Any person who claims to like everything about themselves is either vapid and conceited, or a liar.  Doubt translates into self-loathing, which becomes a preoccupying mind-frame.  In our quest to achieve what we feel is our own physical state of perfection, we feed doubt.  As doubt grows, fear and worry become increasingly more powerful.

Love is the blanket that smothers the all-consuming fire of doubt.  If we could rest contentedly within the arms of love, doubt would die.  In turn, that would kill fear and worry.  If we could but retain the concept that love is the most powerful force in the universe, life would be perfect.  But no one can handle the full force of love, just as no one can live in perfection.  It is more than the human soul can take.

Scars

It's been a little while since I've written.  Had a lot going on.  Getting enrolled in college (yes, my old ass is going back to college...UMUC for my Bachelor's in CyberSecurity), trying to stay connected with friends, family and loved ones.  I feel like a human yo-yo...getting slung in every imaginable direction.  But I'm okay with that.  Anyway...

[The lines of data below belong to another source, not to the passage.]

import Summits.AtomisticToContinuum.Crystallization.Theorems.ExcessDecayLiouvillePhononStabilityCertChartId
import Summits.AtomisticToContinuum.Crystallization.Theorems.ExcessDecayLiouvillePhononStabilityCertRange
import Summits.AtomisticToContinuum.Crystallization.Theorems.ExcessDecayLiouvillePhononStabilityCertRangeSum
import Summits.AtomisticToContinuum.Crystallization.Theorems.ExcessDecayLiouvillePhononStabilityFarControl
import Summits.AtomisticToContinuum.Crystallization.Theorems.ExcessDecayLiouvillePhononStabilityPathBound
import Summits.AtomisticToContinuum.Crystallization.Theorems.ExcessDecayLiouvillePhononStabilityChainBound

/-!
# Near-certificate layer X: the far-field charges of the target as polynomial pair forms

Support file for crux `PhononStability` (stmt-AtomisticToContinuum-9333), line `contragredient-window-collapse`
(lead c2).  The three far-field pieces of `NearCertificate` are turned into computable target pieces:

* the CHAIN CHARGES on `(Rn, Rf]`: `chargePPF C qn qf` (for every class of the computable range
  `classRange qn qf`, the rational far bound `U(Q(c)) ≥ |ω|` times the chain length times the directional pair
  forms `pair(s, ζ̂_c ζ̂_cᵀ)` of the steps of its nearest-neighbour chain `chainNN c`, polynomial in the shift
  variables) with `evalPPF (chargePPF …) ≤ −chargeSum Rn Rf chainNN A δ w` (`charge_le`);
* the MID-RANGE assignment `midP D` (`pathConst` rounded up so that `farCoeff c · midP D c` is an integer over `D`),
  its `MidBound`, and the identity `Σ_{(Rf,R∞]} farCoeff · midP D = (sumRange (midCeil D) qf q∞)/D` with a
  non-materialising range sum (`…CertRangeSum`-style loops are in `sumRange`);
* the `N0`-charge `farN0PPF K` with `evalPPF (farN0PPF K) = −K · N0 w`.

Also: the far range `farClasses Rn Rf` IS `(classRange qn qf).toFinset` for `qn = 36Rn²`, `qf = 36Rf²`. [folklore]
-/

noncomputable section

open scoped BigOperators Classical InnerProductSpace
open Filter Set Function
open Summit.AtomisticToContinuum.Crystallization.Theorems.PhononStabilityNegative
open Summit.AtomisticToContinuum.Crystallization.Theorems.PhononStabilityCWC.FarControlStub

namespace Summit.AtomisticToContinuum.Crystallization.Theorems.PhononStabilityCWC.Cert

local notation "E3" => EuclideanSpace ℝ (Fin 3)

/-! ## The far range as a computable list -/

/-- **the far range is the computable exact range:** `farClasses Rn Rf = {qn < Q ≤ qf}`. [folklore] -/
theorem farClasses_eq_toFinset {Rn Rf : ℝ} {bn bf : ℕ} {qn qf : ℤ} (hbn : ⌈2 * Rn⌉₊ + 1 = bn)
    (hqn : ((qn : ℤ) : ℝ) = 36 * Rn ^ 2) (hbf : ⌈2 * Rf⌉₊ + 1 = bf) (hqf : ((qf : ℤ) : ℝ) = 36 * Rf ^ 2)
    (hRn : 0 ≤ Rn) (hRf : 0 ≤ Rf) : farClasses Rn Rf = (classRange qn qf).toFinset := by
  ext c
  rw [mem_farClasses, List.mem_toFinset, mem_classesR_iff hbf hqf hRf, mem_classesR_iff hbn hqn hRn]
  constructor
  · rintro ⟨⟨-, h1⟩, h2⟩
    refine mem_classRange_of_qint ?_ h1
    by_contra h
    push Not at h
    exact h2 ⟨mem_boxFin_of_qint_le hbn hqn hRn h, h⟩
  · intro h
    obtain ⟨h1, h2⟩ := qint_of_mem_classRange h
    exact ⟨⟨mem_boxFin_of_qint_le hbf hqf hRf h2, h2⟩, fun h3 => by omega⟩

/-- a `Finset.sum` over the far range as a list sum over the computable range. [folklore] -/
theorem sum_farClasses_eq {Rn Rf : ℝ} {bn bf : ℕ} {qn qf : ℤ} (hbn : ⌈2 * Rn⌉₊ + 1 = bn)
    (hqn : ((qn : ℤ) : ℝ) = 36 * Rn ^ 2) (hbf : ⌈2 * Rf⌉₊ + 1 = bf) (hqf : ((qf : ℤ) : ℝ) = 36 * Rf ^ 2)
    (hRn : 0 ≤ Rn) (hRf : 0 ≤ Rf) (g : BondClass → ℝ) :
    ∑ c ∈ farClasses Rn Rf, g c = ((classRange qn qf).map g).sum := by
  rw [farClasses_eq_toFinset hbn hqn hbf hqf hRn hRf, List.sum_toFinset _ (nodup_classRange qn qf)]

/-- `Σ (−f) = −Σ f` for list sums. [folklore] -/
theorem list_sum_map_neg {α : Type*} (l : List α) (f : α → ℝ) : (l.map fun a => -f a).sum = -(l.map f).sum := by
  induction l with
  | nil => simp
  | cons a rest ih => simp [ih]; ring

/-! ## The chain charges -/

/-- all steps of all nearest-neighbour chains of the range are nearest-neighbour classes (checked) -/
def chainsNN (qn qf : ℤ) : Bool := (classRange qn qf).all fun c => (chainNN c).all fun s => decide (s ∈ nnList)

/-- a nearest-neighbour class has unit reference length. [folklore] -/
theorem norm_bondVec_zero_of_mem_nnList {s : BondClass} (hs : s ∈ nnList) : ‖bondVec 0 s‖ = 1 := by
  have hq : Qint s = 36 := by
    revert s; decide
  have h := qint_cast s
  rw [hq] at h
  have h1 : ‖bondVec 0 s‖ ^ 2 = 1 := by push_cast at h; linarith
  have h0 : 0 ≤ ‖bondVec 0 s‖ := norm_nonneg _
  nlinarith

/-- the chain constant of a nearest-neighbour chain is its length. [folklore] -/
theorem chainConst_eq_length {ch : List BondClass} (h : ∀ s ∈ ch, s ∈ nnList) : chainConst ch = ch.length := by
  unfold chainConst
  induction ch with
  | nil => simp
  | cons s rest ih =>
      rw [List.map_cons, List.sum_cons, norm_bondVec_zero_of_mem_nnList (h s (List.mem_cons_self ..)),
        ih (fun t ht => h t (List.mem_cons_of_mem _ ht)), List.length_cons]
      push_cast; ring

/-- the directional sum of a chain as pair forms of `ζ̂_c ζ̂_cᵀ`. [folklore] -/
theorem chain_dir_sum_eq (C : CellData) (A B : E3 →L[ℝ] E3) (δ : E3) (c : BondClass) (w : Label → E3)
    {ch : List BondClass} (h : ∀ s ∈ ch, s ∈ nnList) :
    (ch.map fun s => ‖bondVec 0 s‖⁻¹ * dirForm (bondVec δ c) s w).sum =
      (ch.map fun s => pairEvalR s (matVal (chartX C A B δ) (LmatP C c)) w).sum := by
  congr 1
  refine List.map_congr_left fun s hs => ?_
  rw [norm_bondVec_zero_of_mem_nnList (h s hs), inv_one, one_mul, dirForm, dirForm_eq_pairEvalR, matVal_LmatP,
    contraOf_bondVec]

/-- the chain charge of a class over the range, as a polynomial pair form (shift variables only) -/
def chargeTermPPF (C : CellData) (c : BondClass) : PolyPF :=
  mulSP [([], -(uOfQ (Qint c) * (chainNN c).length))] ((chainNN c).flatMap fun s => classPPF s (LmatP C c))

/-- **`chargePPF`:** minus the chain charges of the range `(qn, qf]`. -/
def chargePPF (C : CellData) (qn qf : ℤ) : PolyPF := (classRange qn qf).flatMap fun c => chargeTermPPF C c

/-- evaluation of one charge term. [folklore] -/
theorem evalPPF_chargeTermPPF (C : CellData) (A B : E3 →L[ℝ] E3) (δ : E3) (c : BondClass) {w : Label → E3}
    (hw : (support w).Finite) :
    evalPPF (chargeTermPPF C c) (chartX C A B δ) w = -(uOfQ (Qint c) * (chainNN c).length) *
      ((chainNN c).map fun s => pairEvalR s (matVal (chartX C A B δ) (LmatP C c)) w).sum := by
  unfold chargeTermPPF
  rw [evalPPF_mulSP, evalPPF_flatMap]
  have h1 : spEval [([], -(uOfQ (Qint c) * ((chainNN c).length : ℚ)))] (chartX C A B δ) =
      -(uOfQ (Qint c) * (chainNN c).length) := by simp [spEval, monoVal]
  rw [h1]
  congr 1
  congr 1
  exact List.map_congr_left fun s _ => evalPPF_classPPF hw s (LmatP C c) _

/-- **validity of the chain charges:** `evalPPF (chargePPF …) ≤ −chargeSum Rn Rf chainNN A δ w`. -/
theorem charge_le (hC : ChainBound) {Rn Rf : ℝ} {bn bf : ℕ} {qn qf : ℤ} (hbn : ⌈2 * Rn⌉₊ + 1 = bn)
    (hqn : ((qn : ℤ) : ℝ) = 36 * Rn ^ 2) (hbf : ⌈2 * Rf⌉₊ + 1 = bf) (hqf : ((qf : ℤ) : ℝ) = 36 * Rf ^ 2)
    (hRn : 2 ≤ Rn) (hRf : 0 ≤ Rf) (hvalid : ValidChains Rn Rf chainNN) (hnn : chainsNN qn qf = true)
    (C : CellData) {A B : E3 →L[ℝ] E3} {δ : E3} (hW : CellWindow A) (hδ : ShiftWindow A δ)
    {w : Label → E3} (hw : (support w).Finite) :
    evalPPF (chargePPF C qn qf) (chartX C A B δ) w ≤ -chargeSum Rn Rf chainNN A δ w := by
  have hRn0 : 0 ≤ Rn := by linarith
  unfold chargeSum
  rw [sum_farClasses_eq hbn hqn hbf hqf hRn0 hRf, chargePPF, evalPPF_flatMap, ← list_sum_map_neg]
  refine List.sum_le_sum fun c hc => ?_
  have hcF : c ∈ farClasses Rn Rf := by
    rw [farClasses_eq_toFinset hbn hqn hbf hqf hRn0 hRf, List.mem_toFinset]; exact hc
  have hnnc : ∀ s ∈ chainNN c, s ∈ nnList := by
    unfold chainsNN at hnn
    rw [List.all_eq_true] at hnn
    have := hnn c hc
    rw [List.all_eq_true] at this
    intro s hs; simpa using this s hs
  have hQ : 144 ≤ Qint c := by
    obtain ⟨h1, -⟩ := qint_of_mem_classRange hc
    have : (144 : ℝ) ≤ (qn : ℝ) := by rw [hqn]; nlinarith
    have h144 : (144 : ℤ) ≤ qn := by exact_mod_cast this
    omega
  have hU := abs_omegaLJ_le_uOfQ hW hδ hQ
  -- chainCharge = L · Σ_s pair(s, ζ̂ζ̂ᵀ)
  have hcc : chainCharge δ c (chainNN c) w =
      (chainNN c).length * ((chainNN c).map fun s => pairEvalR s (matVal (chartX C A B δ) (LmatP C c)) w).sum := by
    unfold chainCharge
    rw [chainConst_eq_length hnnc, chain_dir_sum_eq C A B δ c w hnnc]
  have hX0 : 0 ≤ chainCharge δ c (chainNN c) w :=
    le_trans (tsum_nonneg fun _ => by positivity) (longForm_le_chainCharge hC hvalid δ hw hcF)
  rw [evalPPF_chargeTermPPF C A B δ c hw]
  rw [hcc] at hX0 ⊢
  set S := ((chainNN c).map fun s => pairEvalR s (matVal (chartX C A B δ) (LmatP C c)) w).sum
  set L : ℝ := ((chainNN c).length : ℝ)
  have hLS : 0 ≤ L * S := hX0
  have : |omegaLJ ‖A (bondVec δ c)‖| * (L * S) ≤ (uOfQ (Qint c) : ℝ) * (L * S) :=
    mul_le_mul_of_nonneg_right hU hLS
  nlinarith

/-! ## The mid-range assignment and its constant -/

/-- integer path constant (`pathConst c = pathConstZ c`) -/
def pathConstZ (c : BondClass) : ℤ :=
  (2 * |c.2.2 2| + |c.2.2 0| + |c.2.2 1| + 1) * (max (max |c.2.2 0| |c.2.2 1|) |c.2.2 2| + 1)

/-- `pathConst` is the cast of `pathConstZ`. [folklore] -/
theorem pathConst_eq_cast (c : BondClass) : pathConst c = (pathConstZ c : ℝ) := by
  unfold pathConst pathConstZ; push_cast; ring

/-- the rational far coefficient `18·(36/Q)⁴` (`= farCoeff c` for `Q(c) ≠ 0`) -/
def farCoeffQ (c : BondClass) : ℚ := 18 * (36 / (Qint c : ℚ)) ^ 4

/-- `farCoeff c = farCoeffQ c` for classes with `Q(c) ≠ 0`. [folklore] -/
theorem farCoeff_eq_cast {c : BondClass} (hQ : Qint c ≠ 0) : farCoeff c = (farCoeffQ c : ℝ) := by
  have h := qint_cast c
  have hQr : ((Qint c : ℤ) : ℝ) ≠ 0 := by exact_mod_cast hQ
  have hn : ‖bondVec 0 c‖ ^ 2 = (Qint c : ℝ) / 36 := by rw [h]; ring
  unfold farCoeff farCoeffQ
  push_cast
  have hpow : (‖bondVec 0 c‖⁻¹) ^ 8 = ((‖bondVec 0 c‖ ^ 2)⁻¹) ^ 4 := by rw [← inv_pow, ← pow_mul]
  rw [hpow, hn, inv_div]

/-- the rounded-up integer numerator `⌈farCoeffQ · pathConst · D⌉` -/
def midCeil (D : ℕ) (c : BondClass) : ℤ := ⌈farCoeffQ c * pathConstZ c * D⌉

/-- the mid-range assignment `P c = ⌈farCoeffQ·pathConst·D⌉ / (D · farCoeffQ)` (so that `farCoeff·P` is an
integer over `D` and `P ≥ pathConst`) -/
def midP (D : ℕ) (c : BondClass) : ℝ := (midCeil D c : ℝ) / ((D : ℝ) * farCoeffQ c)

/-- `farCoeffQ > 0` for `Q > 0`. [folklore] -/
theorem farCoeffQ_pos {c : BondClass} (hQ : 0 < Qint c) : 0 < farCoeffQ c := by
  unfold farCoeffQ
  have : (0 : ℚ) < Qint c := by exact_mod_cast hQ
  positivity

/-- `pathConst ≥ 0`. [folklore] -/
theorem pathConstZ_nonneg (c : BondClass) : 0 ≤ pathConstZ c := by
  unfold pathConstZ
  have h0 := abs_nonneg (c.2.2 0); have h1 := abs_nonneg (c.2.2 1); have h2 := abs_nonneg (c.2.2 2)
  have hm : 0 ≤ max (max |c.2.2 0| |c.2.2 1|) |c.2.2 2| := le_trans h2 (le_max_right _ _)
  positivity

/-- **`pathConst ≤ midP D`** (rounding up). [folklore] -/
theorem pathConst_le_midP {D : ℕ} (hD : 0 < D) {c : BondClass} (hQ : 0 < Qint c) : pathConst c ≤ midP D c := by
  have hf := farCoeffQ_pos hQ
  have hfr : (0 : ℝ) < farCoeffQ c := by exact_mod_cast hf
  have hDr : (0 : ℝ) < D := by exact_mod_cast hD
  unfold midP midCeil
  rw [pathConst_eq_cast, le_div_iff₀ (by positivity)]
  have hc := Int.le_ceil (farCoeffQ c * pathConstZ c * D)
  have hc' : ((farCoeffQ c * pathConstZ c * D : ℚ) : ℝ) ≤ ((⌈farCoeffQ c * pathConstZ c * D⌉ : ℤ) : ℝ) := by
    exact_mod_cast hc
  push_cast at hc' ⊢
  nlinarith

/-- `0 ≤ midP D c`. [folklore] -/
theorem midP_nonneg {D : ℕ} (hD : 0 < D) {c : BondClass} (hQ : 0 < Qint c) : 0 ≤ midP D c :=
  le_trans (by rw [pathConst_eq_cast]; exact_mod_cast pathConstZ_nonneg c) (pathConst_le_midP hD hQ)

/-- **`farCoeff c · midP D c = midCeil D c / D`.** [folklore] -/
theorem farCoeff_mul_midP {D : ℕ} (hD : 0 < D) {c : BondClass} (hQ : 0 < Qint c) :
    farCoeff c * midP D c = (midCeil D c : ℝ) / D := by
  have hf := farCoeffQ_pos hQ
  have hfr : (0 : ℝ) < farCoeffQ c := by exact_mod_cast hf
  have hDr : (0 : ℝ) < D := by exact_mod_cast hD
  rw [farCoeff_eq_cast (ne_of_gt hQ), midP]
  field_simp

/-- far classes have `Q > 0` (indeed `Q > qn ≥ 0`). [folklore] -/
theorem qint_pos_of_mem_classRange {qn qf : ℤ} (hqn : 0 ≤ qn) {c : BondClass} (hc : c ∈ classRange qn qf) :
    0 < Qint c := by
  have := (qint_of_mem_classRange hc).1; omega

/-- **`MidBound` for the rounded path constants.** [folklore] -/
theorem midBound_midP (hC : ChainBound) (hP : PathBound) {Rf Rinf : ℝ} (hRf : 0 ≤ Rf) {D : ℕ} (hD : 0 < D) :
    MidBound Rf Rinf (midP D) := by
  intro c hc
  have hcn : c ∉ classesR Rf := (mem_farClasses.mp hc).2
  have hnd : ¬ diagClass c := not_diagClass_of_notMem hRf hcn
  have hQ : 0 < Qint c := by
    have h1 : 1 ≤ ‖bondVec 0 c‖ := PullbackStub.one_le_norm_bondVec_zero hnd
    have h := qint_cast c
    have : (0 : ℝ) < (Qint c : ℝ) := by rw [h]; nlinarith
    exact_mod_cast this
  refine ⟨midP_nonneg hD hQ, fun w hw => ?_⟩
  have h1 := hP hC c hnd w hw
  have hN : 0 ≤ N0 w := Finset.sum_nonneg fun c' _ => tsum_nonneg fun _ => by positivity
  exact h1.trans (mul_le_mul_of_nonneg_right (pathConst_le_midP hD hQ) hN)

/-- **the mid-range constant as a range sum:** `Σ_{(Rf,R∞]} farCoeff · midP D = (sumRange (midCeil D) qf q∞) / D`. -/
theorem sum_farCoeff_midP_eq {Rf Rinf : ℝ} {bf bi : ℕ} {qf qi : ℤ} (hbf : ⌈2 * Rf⌉₊ + 1 = bf)
    (hqf : ((qf : ℤ) : ℝ) = 36 * Rf ^ 2) (hbi : ⌈2 * Rinf⌉₊ + 1 = bi) (hqi : ((qi : ℤ) : ℝ) = 36 * Rinf ^ 2)
    (hRf : 0 ≤ Rf) (hRinf : 0 ≤ Rinf) {D : ℕ} (hD : 0 < D) :
    ∑ c ∈ farClasses Rf Rinf, farCoeff c * midP D c = ((sumRange (fun c => (midCeil D c : ℚ)) qf qi : ℚ) : ℝ) / D := by
  have hqf0 : 0 ≤ qf := by
    have : (0 : ℝ) ≤ (qf : ℝ) := by rw [hqf]; positivity
    exact_mod_cast this
  rw [sum_farClasses_eq hbf hqf hbi hqi hRf hRinf, sumRange_eq]
  have key : ∀ c ∈ classRange qf qi, farCoeff c * midP D c = (midCeil D c : ℝ) / D := fun c hc =>
    farCoeff_mul_midP hD (qint_pos_of_mem_classRange hqf0 hc)
  have hdiv : ∀ l : List BondClass,
      (l.map fun a => (midCeil D a : ℝ) / D).sum = (l.map fun a => (midCeil D a : ℝ)).sum / D := by
    intro l
    induction l with
    | nil => simp
    | cons a rest ih => simp [ih]; ring
  rw [List.map_congr_left key, hdiv]
  congr 1
  rw [Rat.cast_list_sum, List.map_map]
  congr 1

/-! ## The `N0`-charge -/

/-- `−K · N0` as a polynomial pair form (constant monomial) -/
def farN0PPF (K : ℚ) : PolyPF := nnList.flatMap fun c => classPPF c [([], fun i j => -K * M0inv i j)]

/-- **`evalPPF (farN0PPF K) = −K · N0 w`.** [folklore] -/
theorem evalPPF_farN0PPF (K : ℚ) (x : ℕ → ℝ) {w : Label → E3} (hw : (support w).Finite) :
    evalPPF (farN0PPF K) x w = -(K : ℝ) * N0 w := by
  unfold farN0PPF N0
  rw [evalPPF_flatMap, sum_nnClasses_eq, ← List.sum_map_mul_left]
  congr 1
  refine List.map_congr_left fun c _ => ?_
  rw [evalPPF_classPPF hw, plainForm_eq_pairEvalR, ← pairEvalR_smul]
  congr 1
  funext i j
  simp [matVal, monoVal]

/-- Anchor of this support file (registered stub of the line skeleton, lead c2). -/
theorem stub_certCharge : ∀ (c : BondClass), Qint c ≠ 0 → farCoeff c = ((18 * (36 / (Qint c : ℚ)) ^ 4 : ℚ) : ℝ) :=
  fun _ hc => farCoeff_eq_cast hc

end Summit.AtomisticToContinuum.Crystallization.Theorems.PhononStabilityCWC.Cert

end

Just this past weekend, I attended a mini-reunion for the Woodlawn High Class of '91.  Not a big turnout, but fun nonetheless.  Got to reconnect with a few old friends.  Many conversation were had in the process of catching up on 23 years of life.  One of them really hit home for me.  I was talking with Rubi Uzzi about scars.  I have a few physical scars.  My chin, both shoulders, my left middle finger, my left forearm and my back.  But these are all physical.  People can see them.  I have come to terms with what caused each scar.

  • Chin - Fell in middle school and split it open on the floor.  13 stitches (7 outside, 6 inside)
  • Left shoulder - Arthroscopic surgery to repair torn cartilage, ligaments and tendons
  • Right shoulder - Put my shoulder through a window when I was 16
  • Left forearm - Hit my arm with a wood hatchet chopping a tree stump when I was 16
  • Left middle finger - Had my finger closed in a piece of hydraulic machinery at a job
  • Back (2 scars) - Main scar: Back surgery in 1994; Secondary scar: Bone graft from my hip to repair a crushed vertebrae

Like I said, I have come to terms with each of those scars.  Each injury has it's physical consequences/side effects.  But, there are scars that are much deeper that no one can see.  These are the mental, emotional and spiritual scars.  And I have a lot of them, too.  We all do.  We each have our burdens to bear.  And each burden leaves a scar from the weight.

How we handle these scars shapes us into who we will eventually become as men and women.  Handle them with grace and acceptance?  You may become POTUS one day.  Handle them by running away?  You may look like Grizzly Adams and Charles Manson had a kid.  But, it's never too late, no matter how far you run, to turn around and face the scars.  You can still come through with flying colors.  I finally did.  And if I can do it after 2 strokes, 2 heart attacks and a nervous breakdown?  So can you.